8 of 8 people found the following review helpful:
5.0 out of 5 stars
Compelling, Complex Characters,
By A Customer
This review is from: Life at These Speeds: A Novel (Hardcover)
My favorite novels are character-driven and Life at These Speeds is a beautiful example. Witty, sarcastic, but ultimately vulnerable, Kevin draws you into his private world. I was brought to tears as I went through the tragedies that shaped the young adult Kevin becomes. I take exception with the Publisher's Weekly review that said the book was unbelievable. I think it was meant to be more allegorical, and therefore, the characters may be extreme displays of archetypes. Jol's father is the very definition of the parent who lives his dreams through his son. Andanda is the sophisticate every high school intellectual would yearn to be. Kevin is the one grounded character who is strengthened by the good or bad relationship he has with every character he meets. When this book was first recommended to me, I doubted I'd be able to relate to a junior high track star.

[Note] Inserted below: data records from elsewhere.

import Summits.BirchSwinnertonDyer.Rank1Residual.X1.RankOneCongruenceTransfer
import Summits.BirchSwinnertonDyer.Rank1Residual.X1.RankOneCoefficientCertificate
import HarnessLib

/-!
# Route G at RANK ONE on class X1, sequel: Mazur's main conjecture from a closed congruent relative
# (`X1/RankOneCongruenceTransfer.lean`) + the Schneider certificate ⇒ `BSD(E,p)` with NO `#Ш(E/ℚ)_an`
# input; and the type-B forms (Greenberg–Vatsal + certificate, no partner, no `#Ш_an`)

HONEST FRAMING (cell `b2b-bsdres`, run/shared/lean/b2b/bsd-rank1-residual/, verbatim in every
file): the goal of the cell is to DELETE the COMBINATION-SHAPED residual classes of the
Birch–Swinnerton-Dyer formula for ALL analytic-rank `≤ 1` elliptic curves over `ℚ` — "full BSD
formula for every rank `≤ 1` curve in class `C`" assembled STRICTLY from published theorems — so
that the rank-`≤ 1` remainder becomes exactly the CONSTRUCTION-SHAPED classes, which are TYPED
(missing-input `Prop`s), NOT attempted. This is not "finishing BSD". Unit `b2b-bsdres-x1a` (X1 prover
A; CLASS-OWNERS row "X1 (r = 1)"), gen 11: research route; NO CLAIM BEYOND STATED CLASSES; nothing
here changes a label; no new named fact, no new def (theorems only).

* §3 `BSD(E,p)` on the rank-one leaf: Mazur's main conjecture by route G
  (`RankOne.Leaf.mazurMainConjecture_of_congruent`) + Schneider's non-degeneracy at the pair (x1a
  `RankOne.Leaf.bsdp_of_mazurMainConjecture_of_schneider`: Perrin-Riou–Schneider, Perrin-Riou 1987,
  Mazur–Tate `σ`, modularity, GZK — all PUBLISHED), the certificate in its three currencies:
  `SchneiderConjecture` at THE canonical height, `[T¹]L_p(f,α) ≠ 0`, `p^{-v} ≤ ‖[T¹](ϖ·L_p(f,α))‖_p`.
  **No `#Ш(E/ℚ)_an` enters**: route B's per-pair form
  (`RankOne.Leaf.mazurMainConjecture_and_bsdp_of_shaAn_unit_of_coeff_one_ne_zero`) needs `p ∤ #Ш_an` to
  turn Kato–Wuthrich divisibility into the main conjecture; here the main conjecture is TRANSFERRED.
* §4 TYPE B needs no partner and no `#Ш_an` either: Greenberg–Vatsal Thm. (1.3) IS Mazur's main
  conjecture there (`RankOne.Leaf.mazurMainConjecture_of_gvPar`), so `GVPar` + the certificate ⇒ Mazur's
  MC ∧ `BSD(E,p)` — the packaged form of x1a gen 9's `RankOne.Leaf.bsdp_of_gvPar_of_schneider` in
  certificate currency (Burungale–Skinner 2023 Thm. 3.1 prints this argument with the non-degeneracy
  supplied by `λ = 1`; on the anomalous leaf `λ_an ≥ 3` on type B, X1-CHAIN §17c, so the certificate is a
  genuine `p`-adic computation). Census pointer (not a verdict): the ONE lane-open rank-one X1 class-pair
  with `N < 5·10⁵` on which route B's `p ∤ #Ш_an` clause fails, `371522j@3` (`#Ш_an = 9` on both curves),
  is of type B (x1a LW-FALLOUT-X1 §3).

What this is NOT: a class theorem (partner, transfer datum and certificate are per pair); a change of the
class-level residue (X1-CHAIN §17b: A1 = Mazur's MC at anomalous type-A pairs — unstated in print,
Keller–Yin PRE — plus Schneider; B1 = Schneider).

References: [GreenbergVatsal2000] Thm. (1.3), §2 p. 27; [GreenbergLNM1716] Prop. 3.10; [Wuthrich2014]
Thm. 16; [BalakrishnanMullerStein2015] Thm. 1.7; [PerrinRiou1987] §1.4 Cor. 1.8; [SteinWuthrich2013]
§§3–4, §9; [BurungaleSkinner2023] Thm. 3.1; HOME/b2b-bsdres-x1a/X1-CHAIN.md §17b–c, §20.
-/

noncomputable section

open scoped Classical MatrixGroups ModularForm

open PowerSeries CongruenceSubgroup WeierstrassCurve Literature.NumberTheory.EllipticCurves
  Literature.NumberTheory.EllipticCurves.ModularForms
  Literature.NumberTheory.EllipticCurves.Wuthrich2014
  Literature.NumberTheory.EllipticCurves.Rank1Residual
  Literature.NumberTheory.EllipticCurves.Greenberg1999
  Summit.BirchSwinnertonDyer.BirchSwinnertonDyer.Theorems
  Summit.BirchSwinnertonDyer.BirchSwinnertonDyer.Theorems.Rank1ResidualX1Defs
  Summit.BirchSwinnertonDyer.Rank1Residual.X1.MuLambda
  Summit.BirchSwinnertonDyer.Rank1Residual.X1.MuPart
  Summit.BirchSwinnertonDyer.Rank1Residual.X1.ParitySqueeze
  Summit.BirchSwinnertonDyer.Rank1Residual.X1.CongruenceTransfer

set_option autoImplicit false

namespace Summit.BirchSwinnertonDyer.Rank1Residual.X1.RankOneCongruenceTransfer

/-! ## §3. `BSD(E,p)` on the rank-one leaf: route G + the Schneider certificate — no `#Ш(E/ℚ)_an` -/

section BSD

variable {W W' : WeierstrassCurve ℚ} [W.IsElliptic] [W.IsGloballyMinimal]
  [W'.IsElliptic] [W'.IsGloballyMinimal] {p : ℕ} [Fact p.Prime]

/-- **Route G ⇒ Mazur's main conjecture ∧ `BSD(E₀,p)` on the rank-one leaf, modulo Schneider at the
pair.** Mazur's main conjecture by `RankOne.Leaf.mazurMainConjecture_of_congruent`; `BSD(E,p)` by x1a's
`RankOne.Leaf.bsdp_of_mazurMainConjecture_of_schneider` (Perrin-Riou–Schneider `hS`, Perrin-Riou 1987
`hPR`, Mazur–Tate sigma `hMT`, modularity, GZK — all PUBLISHED) with Schneider's non-degeneracy of THE
canonical cyclotomic height at the pair (`hSch`). NO `#Ш(E/ℚ)_an` input (contrast route B's
`RankOne.Leaf.mazurMainConjecture_and_bsdp_of_shaAn_unit_of_schneider`): the main conjecture is
transferred, not deduced from `p ∤ #Ш_an`. [cite: GreenbergVatsal2000, §2 p. 27]
[cite: GreenbergLNM1716, Prop. 3.10] [cite: Wuthrich2014, Thm. 16 (p. 397)]
[cite: BalakrishnanMullerStein2015, Thm. 1.7] [cite: PerrinRiou1987, §1.4 Cor. 1.8] -/
theorem _root_.Summit.BirchSwinnertonDyer.Rank1Residual.X1.RankOne.Leaf.mazurMainConjecture_and_bsdp_of_congruent_of_schneider
    (hW16 : Wuthrich2014.charIdeal_dvd_padicLFunction)
    (h310 : prop310_selmerCorank_mod_two_eq_lambdaInvariant)
    (hS : Schneider1985_order_charGenerator_odd) (hPR : perrinRiou_rankOne_leadingTerms_odd)
    (hMT : mazur_tate_sigma_exists_odd) (hmod : nonempty_modularParametrizationData)
    (hGZK : rank_eq_analyticRank_of_analyticRank_le_one) (hL : RankOne.Leaf W p)
    (hgood' : W'.HasGoodReductionAtPrime p) (hord' : ¬ (p : ℤ) ∣ W'.frobeniusTrace p)
    (hred' : ¬ W'.HasIrreducibleModPGaloisRep p)
    (hμ : AnalyticMuLE W p 0) (hμ' : AnalyticMuLE W' p 0)
    (hMC' : MazurMainConjecture W' p) {n' : ℕ} (hlam' : AnalyticLambdaEq W' p n')
    (hiso : TorsionIso W W' p) {e : ℤ} (hG : CongruentLambdaShift W W' p e)
    {n : ℕ} (hlam : AnalyticLambdaEq W p n) (hne : (n : ℤ) ≤ n' + e + 1)
    (hSch : ∀ Dh : PAdicHeightData W p, Dh.IsCanonical → SchneiderConjecture Dh) :
    MazurMainConjecture W p ∧ BSDp W p :=
  have hMC : MazurMainConjecture W p :=
    hL.mazurMainConjecture_of_congruent hW16 h310 hmod hGZK hgood' hord' hred' hμ hμ' hMC' hlam' hiso
      hG hlam hne
  ⟨hMC, hL.bsdp_of_mazurMainConjecture_of_schneider hS hPR hMT hmod hGZK hSch hMC⟩

/-- **Route G in certificate currency: closed congruent partner + `[T¹]L_p(f,α,T) ≠ 0` (for SOME newform
`f` of `E₀`) ⇒ Mazur's main conjecture ∧ `BSD(E₀,p)`** on the rank-one leaf; Schneider at the pair by
x1a's converter `RankOne.Leaf.schneider_of_coeff_one_ne_zero` (Perrin-Riou 1987 + GZK). No `#Ш_an`, no
`p`-adic height computation, no Heegner index. [cite: GreenbergVatsal2000, §2 p. 27]
[cite: PerrinRiou1987, §1.4 Cor. 1.8] [cite: SteinWuthrich2013, §§3–4, §9]
[cite: Wuthrich2014, Thm. 16 (p. 397)] -/
theorem _root_.Summit.BirchSwinnertonDyer.Rank1Residual.X1.RankOne.Leaf.mazurMainConjecture_and_bsdp_of_congruent_of_coeff_one_ne_zero
    (hW16 : Wuthrich2014.charIdeal_dvd_padicLFunction)
    (h310 : prop310_selmerCorank_mod_two_eq_lambdaInvariant)
    (hS : Schneider1985_order_charGenerator_odd) (hPR : perrinRiou_rankOne_leadingTerms_odd)
    (hMT : mazur_tate_sigma_exists_odd) (hmod : nonempty_modularParametrizationData)
    (hGZK : rank_eq_analyticRank_of_analyticRank_le_one) (hL : RankOne.Leaf W p)
    (hgood' : W'.HasGoodReductionAtPrime p) (hord' : ¬ (p : ℤ) ∣ W'.frobeniusTrace p)
    (hred' : ¬ W'.HasIrreducibleModPGaloisRep p)
    (hμ : AnalyticMuLE W p 0) (hμ' : AnalyticMuLE W' p 0)
    (hMC' : MazurMainConjecture W' p) {n' : ℕ} (hlam' : AnalyticLambdaEq W' p n')
    (hiso : TorsionIso W W' p) {e : ℤ} (hG : CongruentLambdaShift W W' p e)
    {n : ℕ} (hlam : AnalyticLambdaEq W p n) (hne : (n : ℤ) ≤ n' + e + 1)
    {N : ℕ} [NeZero N] (f : CuspForm (Gamma0 N) 2) (hf : IsNewformOf W f)
    (hcoeff : coeff 1 (padicLFunction f (unitRoot W p : ℚ_[p])) ≠ 0) :
    MazurMainConjecture W p ∧ BSDp W p :=
  hL.mazurMainConjecture_and_bsdp_of_congruent_of_schneider hW16 h310 hS hPR hMT hmod hGZK hgood' hord'
    hred' hμ hμ' hMC' hlam' hiso hG hlam hne (hL.schneider_of_coeff_one_ne_zero hPR hGZK f hf hcoeff)

/-- **`BSD(E₀,p)` half**, partner read off `ClassX1 W' p` (the census case).
[cite: GreenbergVatsal2000, §2 p. 27] [cite: PerrinRiou1987, §1.4 Cor. 1.8]
[cite: Wuthrich2014, Thm. 16 (p. 397)] -/
theorem _root_.Summit.BirchSwinnertonDyer.Rank1Residual.X1.RankOne.Leaf.bsdp_of_congruent_classX1_of_coeff_one_ne_zero
    (hW16 : Wuthrich2014.charIdeal_dvd_padicLFunction)
    (h310 : prop310_selmerCorank_mod_two_eq_lambdaInvariant)
    (hS : Schneider1985_order_charGenerator_odd) (hPR : perrinRiou_rankOne_leadingTerms_odd)
    (hMT : mazur_tate_sigma_exists_odd) (hmod : nonempty_modularParametrizationData)
    (hGZK : rank_eq_analyticRank_of_analyticRank_le_one) (hL : RankOne.Leaf W p)
    (hX1' : ClassX1 W' p) (hμ : AnalyticMuLE W p 0) (hμ' : AnalyticMuLE W' p 0)
    (hMC' : MazurMainConjecture W' p) {n' : ℕ} (hlam' : AnalyticLambdaEq W' p n')
    (hiso : TorsionIso W W' p) {e : ℤ} (hG : CongruentLambdaShift W W' p e)
    {n : ℕ} (hlam : AnalyticLambdaEq W p n) (hne : (n : ℤ) ≤ n' + e + 1)
    {N : ℕ} [NeZero N] (f : CuspForm (Gamma0 N) 2) (hf : IsNewformOf W f)
    (hcoeff : coeff 1 (padicLFunction f (unitRoot W p : ℚ_[p])) ≠ 0) : BSDp W p :=
  have hP := partner_of_classX1 hX1'
  (hL.mazurMainConjecture_and_bsdp_of_congruent_of_coeff_one_ne_zero hW16 h310 hS hPR hMT hmod hGZK hP.1
    hP.2.1 hP.2.2 hμ hμ' hMC' hlam' hiso hG hlam hne f hf hcoeff).2

/-- **Route G in the finite-precision currency a modular-symbol engine certifies:
`p^{-v} ≤ ‖[T¹](ϖ·L_p(f,α))‖_p`** for some `v : ℕ` and scalar `ϖ` (x1a gen 10
`RankOne.coeff_one_ne_zero_of_le_norm_coeff_one_smul`) + closed congruent partner ⇒ Mazur's MC ∧
`BSD(E₀,p)`. [cite: GreenbergVatsal2000, §2 p. 27] [cite: PerrinRiou1987, §1.4 Cor. 1.8]
[cite: SteinWuthrich2013, §§3–4, §9] [cite: Wuthrich2014, Thm. 16 (p. 397)] -/
theorem _root_.Summit.BirchSwinnertonDyer.Rank1Residual.X1.RankOne.Leaf.mazurMainConjecture_and_bsdp_of_congruent_of_le_norm_coeff_one
    (hW16 : Wuthrich2014.charIdeal_dvd_padicLFunction)
    (h310 : prop310_selmerCorank_mod_two_eq_lambdaInvariant)
    (hS : Schneider1985_order_charGenerator_odd) (hPR : perrinRiou_rankOne_leadingTerms_odd)
    (hMT : mazur_tate_sigma_exists_odd) (hmod : nonempty_modularParametrizationData)
    (hGZK : rank_eq_analyticRank_of_analyticRank_le_one) (hL : RankOne.Leaf W p)
    (hgood' : W'.HasGoodReductionAtPrime p) (hord' : ¬ (p : ℤ) ∣ W'.frobeniusTrace p)
    (hred' : ¬ W'.HasIrreducibleModPGaloisRep p)
    (hμ : AnalyticMuLE W p 0) (hμ' : AnalyticMuLE W' p 0)
    (hMC' : MazurMainConjecture W' p) {n' : ℕ} (hlam' : AnalyticLambdaEq W' p n')
    (hiso : TorsionIso W W' p) {e : ℤ} (hG : CongruentLambdaShift W W' p e)
    {n : ℕ} (hlam : AnalyticLambdaEq W p n) (hne : (n : ℤ) ≤ n' + e + 1)
    {N : ℕ} [NeZero N] (f : CuspForm (Gamma0 N) 2) (hf : IsNewformOf W f) (ϖ : ℚ_[p]) (v : ℕ)
    (hcoeff : (p : ℝ) ^ (-(v : ℤ)) ≤ ‖coeff 1 (C ϖ * padicLFunction f (unitRoot W p : ℚ_[p]))‖) :
    MazurMainConjecture W p ∧ BSDp W p :=
  have hpP : p.Prime := Fact.out
  hL.mazurMainConjecture_and_bsdp_of_congruent_of_coeff_one_ne_zero hW16 h310 hS hPR hMT hmod hGZK hgood'
    hord' hred' hμ hμ' hMC' hlam' hiso hG hlam hne f hf
    (RankOne.coeff_one_ne_zero_of_le_norm_coeff_one_smul _ ϖ (zpow_pos (by exact_mod_cast hpP.pos) _)
      hcoeff)

end BSD

/-! ## §4. Type B needs no partner and no `#Ш_an`: Greenberg–Vatsal + the certificate -/

section TypeB

variable {W : WeierstrassCurve ℚ} [W.IsElliptic] [W.IsGloballyMinimal] {p : ℕ} [Fact p.Prime]

/-- **Type B on the rank-one leaf: `GVPar` + `[T¹]L_p(f,α,T) ≠ 0` ⇒ Mazur's main conjecture ∧ `BSD(E,p)`,
with NO `#Ш(E/ℚ)_an` input.** Mazur's main conjecture IS Greenberg–Vatsal's Thm. (1.3) at a type-B pair
(`RankOne.Leaf.mazurMainConjecture_of_gvPar`); `BSD(E,p)` by x1a gen 9's `RankOne.Leaf.bsdp_of_gvPar_of_schneider`
(= Burungale–Skinner 2023 Thm. 3.1's printed argument with the non-degeneracy supplied per pair) and the
converter `RankOne.Leaf.schneider_of_coeff_one_ne_zero`. Census pointer (not a verdict): the only lane-open
rank-one X1 class-pair with `N < 5·10⁵` where route B's `p ∤ #Ш_an` clause fails, `371522j@3`
(`#Ш_an = 9` on both curves), is of type B (x1a LW-FALLOUT-X1 §3). [cite: GreenbergVatsal2000, Thm. (1.3)]
[cite: BurungaleSkinner2023, Thm. 3.1 (p. 25)] [cite: PerrinRiou1987, §1.4 Cor. 1.8]
[cite: BalakrishnanMullerStein2015, Thm. 1.7] -/
theorem _root_.Summit.BirchSwinnertonDyer.Rank1Residual.X1.RankOne.Leaf.mazurMainConjecture_and_bsdp_of_gvPar_of_coeff_one_ne_zero
    (hGV : GreenbergVatsal2000.thm13_charIdeal_eq_of_gvPar)
    (hS : Schneider1985_order_charGenerator_odd) (hPR : perrinRiou_rankOne_leadingTerms_odd)
    (hMT : mazur_tate_sigma_exists_odd) (hmod : nonempty_modularParametrizationData)
    (hGZK : rank_eq_analyticRank_of_analyticRank_le_one) (hL : RankOne.Leaf W p) (hB : GVPar W p)
    {N : ℕ} [NeZero N] (f : CuspForm (Gamma0 N) 2) (hf : IsNewformOf W f)
    (hcoeff : coeff 1 (padicLFunction f (unitRoot W p : ℚ_[p])) ≠ 0) :
    MazurMainConjecture W p ∧ BSDp W p :=
  ⟨hL.mazurMainConjecture_of_gvPar hGV hB,
    hL.bsdp_of_gvPar_of_schneider hGV hS hPR hMT hmod hGZK hB
      (hL.schneider_of_coeff_one_ne_zero hPR hGZK f hf hcoeff)⟩

/-- **Type B, finite-precision currency: `GVPar` + `p^{-v} ≤ ‖[T¹](ϖ·L_p(f,α))‖_p` ⇒ Mazur's MC ∧
`BSD(E,p)`**, no `#Ш_an`. [cite: GreenbergVatsal2000, Thm. (1.3)] [cite: PerrinRiou1987, §1.4 Cor. 1.8]
[cite: SteinWuthrich2013, §§3–4, §9] -/
theorem _root_.Summit.BirchSwinnertonDyer.Rank1Residual.X1.RankOne.Leaf.mazurMainConjecture_and_bsdp_of_gvPar_of_le_norm_coeff_one
    (hGV : GreenbergVatsal2000.thm13_charIdeal_eq_of_gvPar)
    (hS : Schneider1985_order_charGenerator_odd) (hPR : perrinRiou_rankOne_leadingTerms_odd)
    (hMT : mazur_tate_sigma_exists_odd) (hmod : nonempty_modularParametrizationData)
    (hGZK : rank_eq_analyticRank_of_analyticRank_le_one) (hL : RankOne.Leaf W p) (hB : GVPar W p)
    {N : ℕ} [NeZero N] (f : CuspForm (Gamma0 N) 2) (hf : IsNewformOf W f) (ϖ : ℚ_[p]) (v : ℕ)
    (hcoeff : (p : ℝ) ^ (-(v : ℤ)) ≤ ‖coeff 1 (C ϖ * padicLFunction f (unitRoot W p : ℚ_[p]))‖) :
    MazurMainConjecture W p ∧ BSDp W p :=
  have hpP : p.Prime := Fact.out
  hL.mazurMainConjecture_and_bsdp_of_gvPar_of_coeff_one_ne_zero hGV hS hPR hMT hmod hGZK hB f hf
    (RankOne.coeff_one_ne_zero_of_le_norm_coeff_one_smul _ ϖ (zpow_pos (by exact_mod_cast hpP.pos) _)
      hcoeff)

/-- **Type B in height currency, both conclusions packaged: `GVPar` + Schneider at the pair ⇒ Mazur's MC ∧
`BSD(E,p)`** (x1a gen 9's `RankOne.Leaf.bsdp_of_gvPar_of_schneider` with Greenberg–Vatsal's main conjecture
recorded alongside; the lane's two height engines give the certificate per pair). No `#Ш_an`.
[cite: GreenbergVatsal2000, Thm. (1.3)] [cite: BalakrishnanMullerStein2015, Thm. 1.7]
[cite: PerrinRiou1987, §1.4 Cor. 1.8] -/
theorem _root_.Summit.BirchSwinnertonDyer.Rank1Residual.X1.RankOne.Leaf.mazurMainConjecture_and_bsdp_of_gvPar_of_schneider
    (hGV : GreenbergVatsal2000.thm13_charIdeal_eq_of_gvPar)
    (hS : Schneider1985_order_charGenerator_odd) (hPR : perrinRiou_rankOne_leadingTerms_odd)
    (hMT : mazur_tate_sigma_exists_odd) (hmod : nonempty_modularParametrizationData)
    (hGZK : rank_eq_analyticRank_of_analyticRank_le_one) (hL : RankOne.Leaf W p) (hB : GVPar W p)
    (hSch : ∀ Dh : PAdicHeightData W p, Dh.IsCanonical → SchneiderConjecture Dh) :
    MazurMainConjecture W p ∧ BSDp W p :=
  ⟨hL.mazurMainConjecture_of_gvPar hGV hB, hL.bsdp_of_gvPar_of_schneider hGV hS hPR hMT hmod hGZK hB hSch⟩

end TypeB

end Summit.BirchSwinnertonDyer.Rank1Residual.X1.RankOneCongruenceTransfer

end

Although Kevin's specific struggles were unique, the overall challenges of becoming an adult he faced are universal. Jeremy Jackson's writing style drew me in with each page. I eagerly wait to read his next book.
5 of 5 people found the following review helpful:
4.0 out of 5 stars
Running From Tragedy,
By
This review is from: Life at These Speeds: A Novel (Paperback)
Kevin Schuler, the high school running star in "Life at These Speeds," has to be one of the most aloof first-person narrators I've ever experienced. While frustrating at times, this narrative technique forced me to experience the same nearly-maddening difficulty establishing an emotional connection with Kevin as do his friends and family in the novel. The result is a powerful depiction of a psychologically fractured adolescent's struggle to overcome a tragic experience and reawaken his dormant emotional core.While running pervades this novel and the author clearly has an affinity for the sport, success on the track is not central to the conflict. Indeed, running becomes for Kevin the ultimate escape mechanism, through which he's able to while away his adolescent hours and achieve admiration among his peers while avoiding his repressed trauma. Kevin rarely, if ever, seems in jeopardy of failure on the track, as if the emotional trauma he has sustained is so brutal that he's become completely numbed to the discomfort associated with the intense training sessions and record-breaking performances that he ticks off with ease. This lack of emotion is effective in a literary sense, yet it renders the descriptions of training and racing somewhat hollow. All in all, this is a strong novel with sufficient depth to satisfy the literary crowd and enough track and cross-country content to please readers of running fiction. -Kevin Joseph, author of "The Champion Maker"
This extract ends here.